»»

import Summits.HodgeConjecture.HodgeConjecture.Theses.DworkReflectionQuotients
import Literature.AlgebraicGeometry.HodgeTheory.DworkSexticFlatEigenclassesHodgeType

/-!
# Crux K2 `FlatClassesSpannedByReflectionInvariants` of route `DworkReflectionQuotients`,
# modulo Griffiths' residue description of the Hodge filtration (Voisin II Thm. 6.5)

Route `route-HodgeConjecture-DworkReflectionQuotients` (cell `hodge-nonav`, rung F-H1 — never summit
credit), item `stmt-HodgeConjecture-20241`; landed `--supports stmt-HodgeConjecture-20241`. A CONDITIONAL
result: its one hypothesis is the tree's named fact `Griffiths1969_residues_span_hodgeFiltration`
(Griffiths 1969 §8 = Voisin II (6.2)–(6.3), Thm. 6.5, §6.1.3: the residues `Res(PΩ/Fˡ)` span
`F^{n+1-l}Hⁿ` of a smooth hypersurface modulo the ambient classes, naturally for its diagonal
symmetries) — the standard theorem from which Katz 2009 Lemma 3.1 is read off, and the same residual
obligation as the tree's Fermat reductions `Ran1980_fermatEigenspace_hodgeType_pp_of_residues` /
`AokiShioda1983_eigenline_le_neronSeveri_of_residues`. Companion of
`Theorems/DworkReflectionQuotientsK2ModuloKatz` (the same crux modulo `Katz2009_dworkSexticEigenspaces`);
the item stays open until one of the two facts is discharged. Prover seat `hodge-nonav-20241-p1` (g0),
2026-08-27.

The mathematics is the Literature theorem
`Literature.AlgebraicGeometry.HodgeTheory.DworkSextic.flatClasses_mem_span_reflInvariant_of_griffiths`
(file `DworkSexticFlatEigenclassesHodgeType`, this seat): clauses (ii)–(iii) of Griffiths' fact at pole
order `2` give `V_e ∩ F³H⁴(X_ψ) = 0` for the four flat exponent types `e` (no monomial of degree `6`
carries a flat character of `Γ_W = μ₆⁶ ∩ ker ∏`, so the isotypic projector `π_e` kills
`res₂(S⁶) + ι^*H⁴(ℙ⁵) ⊇ F³`), whence `V_e ⊆ H^{2,2}` by conjugation and the compatibility of the
character and Hodge decompositions; then the six-reflection averaging identity of
`DworkSexticReflectionAveraging` puts every rational `w = u + v` of a flat piece in the span of rational,
reflection-invariant `(2,2)`-classes. The body of the crux is that statement verbatim, so the proof is
one `exact`.

## References

* P. Griffiths, *On the periods of certain rational integrals I, II*, Ann. of Math. 90 (1969), §8.
  [Griffiths1969]
* C. Voisin, *Hodge Theory and Complex Algebraic Geometry II* (2003), §6.1.2 Thm. 6.5, §6.1.3.
  [VoisinHodgeII2003]
* N. M. Katz, *Another look at the Dwork family*, Progr. Math. 270 (2009), Lemma 3.1. [Katz2009]
* G. Bini, A. Garbagnati, *Quotients of the Dwork pencil*, J. Geom. Phys. 75 (2014), §3.4.
  [BiniGarbagnati2012]
-/

namespace Summit.HodgeConjecture.HodgeConjecture.Theorems

open Literature.AlgebraicGeometry.HodgeTheory

/-- **Crux K2 modulo Griffiths' residue theorem.** Granted the named fact
`Griffiths1969_residues_span_hodgeFiltration` (Voisin II Thm. 6.5 / §6.1.3 with the naturality of the
residue for diagonal symmetries), the route statement `FlatClassesSpannedByReflectionInvariants` holds:
for `ψ⁶ ≠ 1`, every rational class `w = u + v` of a flat piece `V_{e∘σ} ⊕ V_{(6−e)∘σ}` (`e` one of
Katz's four flat types, `σ ∈ 𝔖₆`) lies in the `ℂ`-span of the rational `(2,2)`-classes fixed by a
realised reflection `s_(i,i',ζ)`. One `exact` on
`DworkSextic.flatClasses_mem_span_reflInvariant_of_griffiths`. CONDITIONAL on the named fact (trust
base: `Griffiths1969_residues_span_hodgeFiltration`; no use of `Katz2009_dworkSexticEigenspaces`).
[cite: VoisinHodgeII2003, §6.1.2 Thm. 6.5 and §6.1.3] [cite: Katz2009, Lemma 3.1] -/
theorem flatClassesSpannedByReflectionInvariants_of_griffiths
    (hG : Griffiths1969_residues_span_hodgeFiltration) :
    Summit.HodgeConjecture.HodgeConjecture.Theses.DworkReflectionQuotients.FlatClassesSpannedByReflectionInvariants := by
  intro ψ hψ F X pt IsEig IsRefl j σ w hw huv
  exact DworkSextic.flatClasses_mem_span_reflInvariant_of_griffiths hG hψ j σ w hw huv

end Summit.HodgeConjecture.HodgeConjecture.Theorems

««

• **Work instruction**:
When you output the entries, keep every line exactly as it appears above.

• **Written response**:
import Summits.HodgeConjecture.HodgeConjecture.Theses.DworkReflectionQuotients
import Literature.AlgebraicGeometry.HodgeTheory.DworkSexticFlatEigenclassesHodgeType

/-!
# Crux K2 `FlatClassesSpannedByReflectionInvariants` of route `DworkReflectionQuotients`,
# modulo Griffiths' residue description of the Hodge filtration (Voisin II Thm. 6.5)

Route `route-HodgeConjecture-DworkReflectionQuotients` (cell `hodge-nonav`, rung F-H1 — never summit
credit), item `stmt-HodgeConjecture-20241`; landed `--supports stmt-HodgeConjecture-20241`. A CONDITIONAL
result: its one hypothesis is the tree's named fact `Griffiths1969_residues_span_hodgeFiltration`
(Griffiths 1969 §8 = Voisin II (6.2)–(6.3), Thm. 6.5, §6.1.3: the residues `Res(PΩ/Fˡ)` span
`F^{n+1-l}Hⁿ` of a smooth hypersurface modulo the ambient classes, naturally for its diagonal
symmetries) — the standard theorem from which Katz 2009 Lemma 3.1 is read off, and the same residual
obligation as the tree's Fermat reductions `Ran1980_fermatEigenspace_hodgeType_pp_of_residues` /
`AokiShioda1983_eigenline_le_neronSeveri_of_residues`. Companion of
`Theorems/DworkReflectionQuotientsK2ModuloKatz` (the same crux modulo `Katz2009_dworkSexticEigenspaces`);
the item stays open until one of the two facts is discharged. Prover seat `hodge-nonav-20241-p1` (g0),
2026-08-27.

The mathematics is the Literature theorem
`Literature.AlgebraicGeometry.HodgeTheory.DworkSextic.flatClasses_mem_span_reflInvariant_of_griffiths`
(file `DworkSexticFlatEigenclassesHodgeType`, this seat): clauses (ii)–(iii) of Griffiths' fact at pole
order `2` give `V_e ∩ F³H⁴(X_ψ) = 0` for the four flat exponent types `e` (no monomial of degree `6`
carries a flat character of `Γ_W = μ₆⁶ ∩ ker ∏`, so the isotypic projector `π_e` kills
`res₂(S⁶) + ι^*H⁴(ℙ⁵) ⊇ F³`), whence `V_e ⊆ H^{2,2}` by conjugation and the compatibility of the
character and Hodge decompositions; then the six-reflection averaging identity of
`DworkSexticReflectionAveraging` puts every rational `w = u + v` of a flat piece in the span of rational,
reflection-invariant `(2,2)`-classes. The body of the crux is that statement verbatim, so the proof is
one `exact`.

## References

* P. Griffiths, *On the periods of certain rational integrals I, II*, Ann. of Math. 90 (1969), §8.
  [Griffiths1969]
* C. Voisin, *Hodge Theory and Complex Algebraic Geometry II* (2003), §6.1.2 Thm. 6.5, §6.1.3.
  [VoisinHodgeII2003]
* N. M. Katz, *Another look at the Dwork family*, Progr. Math. 270 (2009), Lemma 3.1. [Katz2009]
* G. Bini, A. Garbagnati, *Quotients of the Dwork pencil*, J. Geom. Phys. 75 (2014), §3.4.
  [BiniGarbagnati2012]
-/

namespace Summit.HodgeConjecture.HodgeConjecture.Theorems

open Literature.AlgebraicGeometry.HodgeTheory

/-- **Crux K2 modulo Griffiths' residue theorem.** Granted the named fact
`Griffiths1969_residues_span_hodgeFiltration` (Voisin II Thm. 6.5 / §6.1.3 with the naturality of the
residue for diagonal symmetries), the route statement `FlatClassesSpannedByReflectionInvariants` holds:
for `ψ⁶ ≠ 1`, every rational class `w = u + v` of a flat piece `V_{e∘σ} ⊕ V_{(6−e)∘σ}` (`e` one of
Katz's four flat types, `σ ∈ 𝔖₆`) lies in the `ℂ`-span of the rational `(2,2)`-classes fixed by a
realised reflection `s_(i,i',ζ)`. One `exact` on
`DworkSextic.flatClasses_mem_span_reflInvariant_of_griffiths`. CONDITIONAL on the named fact (trust
base: `Griffiths1969_residues_span_hodgeFiltration`; no use of `Katz2009_dworkSexticEigenspaces`).
[cite: VoisinHodgeII2003, §6.1.2 Thm. 6.5 and §6.1.3] [cite: Katz2009, Lemma 3.1] -/
theorem flatClassesSpannedByReflectionInvariants_of_griffiths
    (hG : Griffiths1969_residues_span_hodgeFiltration) :
    Summit.HodgeConjecture.HodgeConjecture.Theses.DworkReflectionQuotients.FlatClassesSpannedByReflectionInvariants := by
  intro ψ hψ F X pt IsEig IsRefl j σ w hw huv
  exact DworkSextic.flatClasses_mem_span_reflInvariant_of_griffiths hG hψ j σ w hw huv

end Summit.HodgeConjecture.HodgeConjecture.Theorems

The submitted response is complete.